> On 28 Oct 2019, at 17:55, Eric Barnhill <[email protected]> wrote:
> 
> Here is a schematic for how the interface might be made more abstract.
> 
> https://imgur.com/a/izx5Xkh <https://imgur.com/a/izx5Xkh>

Regression and RegressionResults both have a predict method with the same 
signature.

> 
> In this case, we may want to just implement the simplest case, using Matrix
> and double[], for now.
> 
> In principle the RegressionMetric class could extend a Metrics class later.
> 
> Do you feel this would set up the library better for the future?

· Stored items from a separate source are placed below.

import Literature.NumberTheory.EllipticCurves.CongruentNumberOddMonskySelmerKernelRelations
import Literature.NumberTheory.EllipticCurves.CongruentNumberMonskySelmerCandidates
import Literature.NumberTheory.EllipticCurves.CongruentNumberTwoDescentLocalOdd
import HarnessLib

/-!
# Monsky's `2`-Selmer formula for `E_n`, `n = p₁⋯p_k` ODD, `≥` half, II: every kernel vector of `M` is a Selmer class

For `(x; y) ∈ ker M`, `M = ( A + D₂  D₂ ; D₂  A + D₋₂ )` Monsky's matrix for odd `n = p₁⋯p_k` (appendix to
Heath-Brown, Invent. Math. 118 (1994), typescript p. 39), the pair `(a, b) = (∏ pᵢ^{xᵢ}, ∏ pᵢ^{xᵢ+yᵢ})`
(`bitProd p x`, `bitProd p (x + y)`; Monsky's positive divisors `a ~ x + n`, `b ~ x − n ~ (x+n)·x`, so that the
tree's second component `x` has exponents `x + y`) has its class `c(a, b)` in `Sel⁽²⁾(E_n/ℚ)`:

* at each `pᵢ` the two `𝔽₂`-relations of `CongruentNumberTwoDescentLocal.lean` are the row relations `rel_a`,
  `rel_b` of `…KernelRelations.lean` (`qr_{pᵢ}(n) = A_ii` for odd `n`);
* at `2` the conditions `χ₄(a) = χ₄(n)χ₄(b)`, `χ₈(b) = 0` (`chi4_rel`, `chi8_rel`) place `([a]₂, [b]₂)` among
  `(1,1), (5,1), (n,−1), (5n,−1)` — the points `O`, `G = (1/4, √(1−16n²)/8)`, `T₂`, `G + T₂`
  (`CongruentNumberTwoDescentLocalOdd.lean`);
* at `∞`: `a > 0`; at the good primes: `a, b` are units.

Main result: `twoDescentClass_kernel_mem_selmerGroup_odd`. Theorems only; no named fact. Cell `bsd-monsky`
(prover-B); the count is in `CongruentNumberOddMonskySelmerExact.lean`.

## References

* [HeathBrown1994SelmerCongruentII] D. R. Heath-Brown, Invent. Math. 118 (1994) 331–370, Appendix
  (P. Monsky): typescript p. 38 L17 – p. 39 L33 (odd `D`).
* [SilvermanAEC2009] J. H. Silverman, *The Arithmetic of Elliptic Curves*, 2nd ed., Prop. X.1.4, Prop. X.4.9.
-/

noncomputable section

open scoped Classical

open WeierstrassCurve
open Literature.NumberTheory.GaloisRepresentations
open Literature.NumberTheory.EllipticCurves.KramerTwoDescent
open Literature.NumberTheory.EllipticCurves.TwoDescentLocal
open Literature.NumberTheory.EllipticCurves.HeathBrown1994
open Literature.NumberTheory.EllipticCurves.CongruentNumberEvenMonskySelmer
open Literature.NumberTheory.EllipticCurves.CongruentNumberOddMonskySelmer
open Literature.NumberTheory.EllipticCurves.MonskySelmerCandidates
open Literature.NumberTheory.EllipticCurves.CongruentNumberTwoDescent
open IsDedekindDomain NumberField Rat.HeightOneSpectrum Matrix

namespace Literature.NumberTheory.EllipticCurves

namespace CongruentNumberOddMonskySelmerKernel

variable {k : ℕ} {p : Fin k → ℕ}

/-! ## §0 Bookkeeping -/

/-- The two values of a bit. [folklore] -/
private theorem zmod2_cases (x : ZMod 2) : x = 0 ∨ x = 1 := by revert x; decide

/-- `1 + 1 = 0` in `ℤ/2`. [folklore] -/
private theorem one_add_one_zmod2 : (1 : ZMod 2) + 1 = 0 := by decide

/-- `chi8` of an odd integer through its class mod `8`. [folklore] -/
private theorem chi8_intCast' {z : ℤ} (hz : ¬ (2 : ℤ) ∣ z) : chi8 (z : ℚ) = chi8Of (z : ZMod (2 ^ 3)) := by
  rw [chi8, res8_intCast hz]

/-- `χ₄(5) = 0`, `χ₈(5) = 1`, `χ₄(−1) = 1`, `χ₈(−1) = 0` on residues (closed checks). [folklore] -/
private theorem chi_table :
    chi4Of ((5 : ℤ) : ZMod (2 ^ 3)) = 0 ∧ chi8Of ((5 : ℤ) : ZMod (2 ^ 3)) = 1 := by decide

section Selmer

variable (hp : ∀ i, (p i).Prime) (hp2 : ∀ i, p i ≠ 2) (hinj : Function.Injective p)
variable [hE : (congruentNumberCurve (∏ i, p i)).IsElliptic]

omit hE in
include hp in
/-- `∏ pᵢ ≠ 0`. [folklore] -/
private theorem n_ne_zero : ∏ i, p i ≠ 0 :=
  Finset.prod_ne_zero_iff.mpr fun i _ => (hp i).ne_zero

omit hE in
include hp hp2 in
/-- `n = ∏ pᵢ` is odd. [folklore] -/
private theorem n_mod_two : (∏ i, p i) % 2 = 1 :=
  Nat.odd_iff.mp (Finset.prod_induction _ Odd (fun _ _ ha hb => ha.mul hb) odd_one
    fun i _ => (hp i).odd_of_ne_two (hp2 i))

omit hE in
/-- `n = ∏ pᵢ` is the all-ones `bitProd`. [folklore] -/
private theorem n_eq_bitProd : ((∏ i, p i : ℕ) : ℚ) = (bitProd p (fun _ => 1) : ℚ) := by
  rw [cast_bitProd]; push_cast; simp

omit hE in
include hp hinj in
/-- `v_{pᵢ}(n) = 1` for `n = ∏ pⱼ`. [folklore] -/
private theorem padicValRat_n (i : Fin k) :
    haveI : Fact (p i).Prime := ⟨hp i⟩
    padicValRat (p i) ((∏ j, p j : ℕ) : ℚ) = 1 := by
  haveI : Fact (p i).Prime := ⟨hp i⟩
  rw [n_eq_bitProd, padicValRat_bitProd_self hp hinj _ i]; simp

omit hE in
include hp hp2 hinj in
/-- `χ₄(n) = Σ uⱼ`, `χ₈(n) = Σ wⱼ` for `n = ∏ pⱼ`. [folklore] -/
private theorem chi_n :
    chi4 ((∏ j, p j : ℕ) : ℚ) = ∑ j, addLegendreSym (-1) (p j) ∧
      chi8 ((∏ j, p j : ℕ) : ℚ) = ∑ j, addLegendreSym 2 (p j) := by
  rw [n_eq_bitProd, chi4_bitProd hp hp2 hinj, chi8_bitProd hp hp2]
  exact ⟨by simp, by simp⟩

include hp hp2 hinj in
/-- **Every kernel vector of Monsky's ODD matrix gives a Selmer class.** For `(x; y)` with `M(x; y) = 0`, the class
`c(a, b)` of `a = ∏ pᵢ^{xᵢ}`, `b = ∏ pᵢ^{xᵢ+yᵢ}` lies in `Sel⁽²⁾(E_n/ℚ)`, `n = p₁⋯p_k` odd: it is everywhere locally a
descent pair — at the `pᵢ` by `rel_a`/`rel_b`, at `2` by `χ₄(a) = χ₄(n)χ₄(b)`, `χ₈(b) = 0` (the pair is `2`-adically
`(1,1)`, `(5,1)`, `(n,−1)` or `(5n,−1)`: the points `O`, `G`, `T₂`, `G + T₂`), at `∞` since `a > 0`, at the good primes
since `a, b` are units there. [cite: HeathBrown1994SelmerCongruentII, Appendix (Monsky), typescript p. 38 L17 – p. 39 L33]
[cite: SilvermanAEC2009, Prop. X.1.4, Prop. X.4.9] -/
theorem twoDescentClass_kernel_mem_selmerGroup_odd {x y : Fin k → ZMod 2}
    (hx : monskyMatrixOdd p *ᵥ Sum.elim x y = 0) :
    (congruentNumberCurve (∏ i, p i)).twoDescentClass (splitTwoTorsion_cn (∏ i, p i))
        (Units.mk0 (bitProd p x : ℚ) (cast_bitProd_ne_zero hp x))
        (Units.mk0 (bitProd p (x + y) : ℚ) (cast_bitProd_ne_zero hp (x + y))) ∈
      (congruentNumberCurve (∏ i, p i)).selmerGroup 2 := by
  haveI : Fact (Nat.Prime 2) := ⟨Nat.prime_two⟩
  have hU := chi4_rel hp hp2 hinj hx
  have hW := chi8_rel hp hp2 hinj hx
  refine twoDescentClass_mem_selmerGroup_of_local (n_ne_zero hp) _ _ (bitProd p x : ℤ) (bitProd p (x + y) : ℤ)
    (by push_cast; rfl) (by push_cast; rfl) (by rw [Units.val_mk0]; exact_mod_cast bitProd_pos hp x) ?_ ?_ ?_
  · -- good odd primes
    intro ℓ hℓ _ hℓn
    constructor
    · intro h
      obtain ⟨i, -, hi⟩ := exists_eq_of_prime_dvd_bitProd hp x hℓ (by exact_mod_cast h)
      exact hℓn (hi ▸ Finset.dvd_prod_of_mem p (Finset.mem_univ i))
    · intro h
      obtain ⟨i, -, hi⟩ := exists_eq_of_prime_dvd_bitProd hp (x + y) hℓ (by exact_mod_cast h)
      exact hℓn (hi ▸ Finset.dvd_prod_of_mem p (Finset.mem_univ i))
  · -- the odd primes `ℓ ∣ n`: `ℓ = p i`
    intro ℓ hℓ _ hℓn
    obtain ⟨i, -, hi⟩ := (Prime.dvd_finsetProd_iff hℓ.prime _).mp hℓn
    have hℓi : p i = ℓ := ((Nat.prime_dvd_prime_iff_eq hℓ (hp i)).mp hi).symm
    subst hℓi
    haveI : Fact (p i).Prime := ⟨hp i⟩
    refine ⟨padicValRat_n hp hinj i, ?_, ?_⟩
    · rw [Units.val_mk0, Units.val_mk0, qrBit_bitProd hp hp2 hinj, parityBit_bitProd hp hinj,
        parityBit_bitProd hp hinj, qrBit_n_odd hp hinj i, qrBit_two_eq_addLegendreSym (hp2 i), rel_a hx i]
      rfl
    · rw [Units.val_mk0, Units.val_mk0, qrBit_bitProd hp hp2 hinj, parityBit_bitProd hp hinj,
        parityBit_bitProd hp hinj, qrBit_n_odd hp hinj i, qrBit_neg_one_eq_addLegendreSym]
      rw [show (∑ j ∈ Finset.univ.erase i, addLegendreSym (p j) (p i) * (x + y) j) =
          ∑ j ∈ Finset.univ.erase i, addLegendreSym (p j) (p i) * (x j + y j) from rfl, rel_b hp hp2 hx i]
      rfl
  · -- the prime `2`
    intro v hv
    have hva : padicValRat 2 (bitProd p x : ℚ) = 0 := padicValRat_bitProd_of_forall_ne hp hinj x Nat.prime_two hp2
    have hvb : padicValRat 2 (bitProd p (x + y) : ℚ) = 0 :=
      padicValRat_bitProd_of_forall_ne hp hinj (x + y) Nat.prime_two hp2
    have ha0 := cast_bitProd_ne_zero hp x
    have hb0 := cast_bitProd_ne_zero hp (x + y)
    have hn0 : ((∏ i, p i : ℕ) : ℚ) ≠ 0 := by exact_mod_cast n_ne_zero hp
    set N : ℚ := ((∏ i, p i : ℕ) : ℚ) with hN
    -- the data: `χ₄(a) = U·χ₄(b)`, `χ₈(b) = 0`, `χ₈(a)` free
    have h4a : chi4 (bitProd p x : ℚ) = (∑ j, addLegendreSym (-1) (p j)) * chi4 (bitProd p (x + y) : ℚ) := by
      rw [chi4_bitProd hp hp2 hinj, chi4_bitProd hp hp2 hinj, hU]; rfl
    have h8b : chi8 (bitProd p (x + y) : ℚ) = 0 := by rw [chi8_bitProd hp hp2]; exact hW
    obtain ⟨c4N, c8N⟩ := chi_n (p := p) hp hp2 hinj
    -- `1 + 4n ≡ 5 (mod 8)`: `χ₄ = 0`, `χ₈ = 1`
    have h14 : chi4 ((1 : ℚ) + 4 * N) = 0 ∧ chi8 ((1 : ℚ) + 4 * N) = 1 := by
      have hodd : ¬ (2 : ℤ) ∣ (1 + 4 * (∏ i, p i : ℕ) : ℤ) := by omega
      have hcast : (1 : ℚ) + 4 * N = ((1 + 4 * (∏ i, p i : ℕ) : ℤ) : ℚ) := by rw [hN]; push_cast; ring
      have hmod : (1 + 4 * (∏ i, p i : ℕ) : ℤ) % 8 = 5 := by have := n_mod_two hp hp2; omega
      have hc : ((1 + 4 * (∏ i, p i : ℕ) : ℤ) : ZMod (2 ^ 3)) = ((5 : ℤ) : ZMod (2 ^ 3)) := by
        have hc1 : ((1 + 4 * (∏ i, p i : ℕ) : ℤ) : ZMod (2 ^ 3)) =
            (((1 + 4 * (∏ i, p i : ℕ)) % 8 : ℤ) : ZMod (2 ^ 3)) := by
          rw [show (2 : ℕ) ^ 3 = 8 from rfl]; exact (ZMod.intCast_mod _ 8).symm
        rw [hc1, hmod]
      rw [hcast, chi4_intCast hodd, chi8_intCast' hodd, hc]
      exact chi_table
    have hm1 : chi4 (-1 : ℚ) = 1 ∧ chi8 (-1 : ℚ) = 0 := ⟨chi4_neg_one, chi8_neg_one⟩
    rcases zmod2_cases (chi4 (bitProd p (x + y) : ℚ)) with hUb | hUb
    · -- `χ₄(b) = 0`: `b ≡ 1`, `a ≡ 1` or `5`
      rw [hUb, mul_zero] at h4a
      have h8bres : res8 (bitProd p (x + y) : ℚ) = 1 := res8_eq_one_of_chi4_chi8 hb0 hUb h8b
      rcases zmod2_cases (chi8 (bitProd p x : ℚ)) with h8a | h8a
      · -- the point `O`
        exact twoDescentClass_mem_selmerLocalKer_two_of_res8_eq_one v hv _ _ hva hvb
          (res8_eq_one_of_chi4_chi8 ha0 h4a h8a) h8bres
      · -- the point `G`: `a ≡ 5 ≡ 1 + 4n`
        refine twoDescentClass_mem_selmerLocalKer_two_of_G_res8 v hv _ _ hva hvb ?_ h8bres
        rw [Units.val_mk0]
        exact res8_mul_eq_one_of_eq ha0 (by positivity)
          (res8_eq_of_chi4_chi8 ha0 (by positivity) (by rw [h4a, h14.1]) (by rw [h8a, h14.2]))
    · -- `χ₄(b) = 1`: `b ≡ 7`, `a·n ≡ 1` or `5`
      rw [hUb, mul_one] at h4a
      have hmb : res8 (-(bitProd p (x + y) : ℚ)) = 1 := by
        rw [show (-(bitProd p (x + y) : ℚ)) = -1 * (bitProd p (x + y) : ℚ) by ring]
        exact res8_eq_one_of_chi4_chi8 (mul_ne_zero (by norm_num) hb0)
          (by rw [chi4_mul (by norm_num) hb0, hm1.1, hUb]; exact one_add_one_zmod2)
          (by rw [chi8_mul (by norm_num) hb0, hm1.2, h8b, zero_add])
      have h4an : chi4 ((bitProd p x : ℚ) * N) = 0 := by
        rw [chi4_mul ha0 hn0, h4a, c4N]; exact CharTwo.add_self_eq_zero _
      rcases zmod2_cases (chi8 ((bitProd p x : ℚ) * N)) with h8 | h8
      · -- the point `T₂`
        exact twoDescentClass_mem_selmerLocalKer_two_of_T₂_res8 (n_mod_two hp hp2) v hv _ _ hva hvb
          (res8_eq_one_of_chi4_chi8 (mul_ne_zero ha0 hn0) h4an h8) hmb
      · -- the point `G + T₂`: `a·n ≡ 5 ≡ 1 + 4n`
        refine twoDescentClass_mem_selmerLocalKer_two_of_GT₂_res8 (n_mod_two hp hp2) v hv _ _ hva hvb ?_ hmb
        rw [Units.val_mk0]
        exact res8_mul_eq_one_of_eq (mul_ne_zero ha0 hn0) (by positivity)
          (res8_eq_of_chi4_chi8 (mul_ne_zero ha0 hn0) (by positivity) (by rw [h4an, h14.1]) (by rw [h8, h14.2]))

end Selmer

end CongruentNumberOddMonskySelmerKernel

end Literature.NumberTheory.EllipticCurves

end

I know that the use case for a diagonal matrix only was put forward previously. 
So I can see the Matrix abstraction as useful. But should this then be 
Matrix<E>.

You have Vector<E> for most methods to pass a 1D set of numeric data. But the 
RegressionData.of method accepts a double[]. This should also be Vector<E>.

I am assuming that Vector is an abstraction of a 1D data object.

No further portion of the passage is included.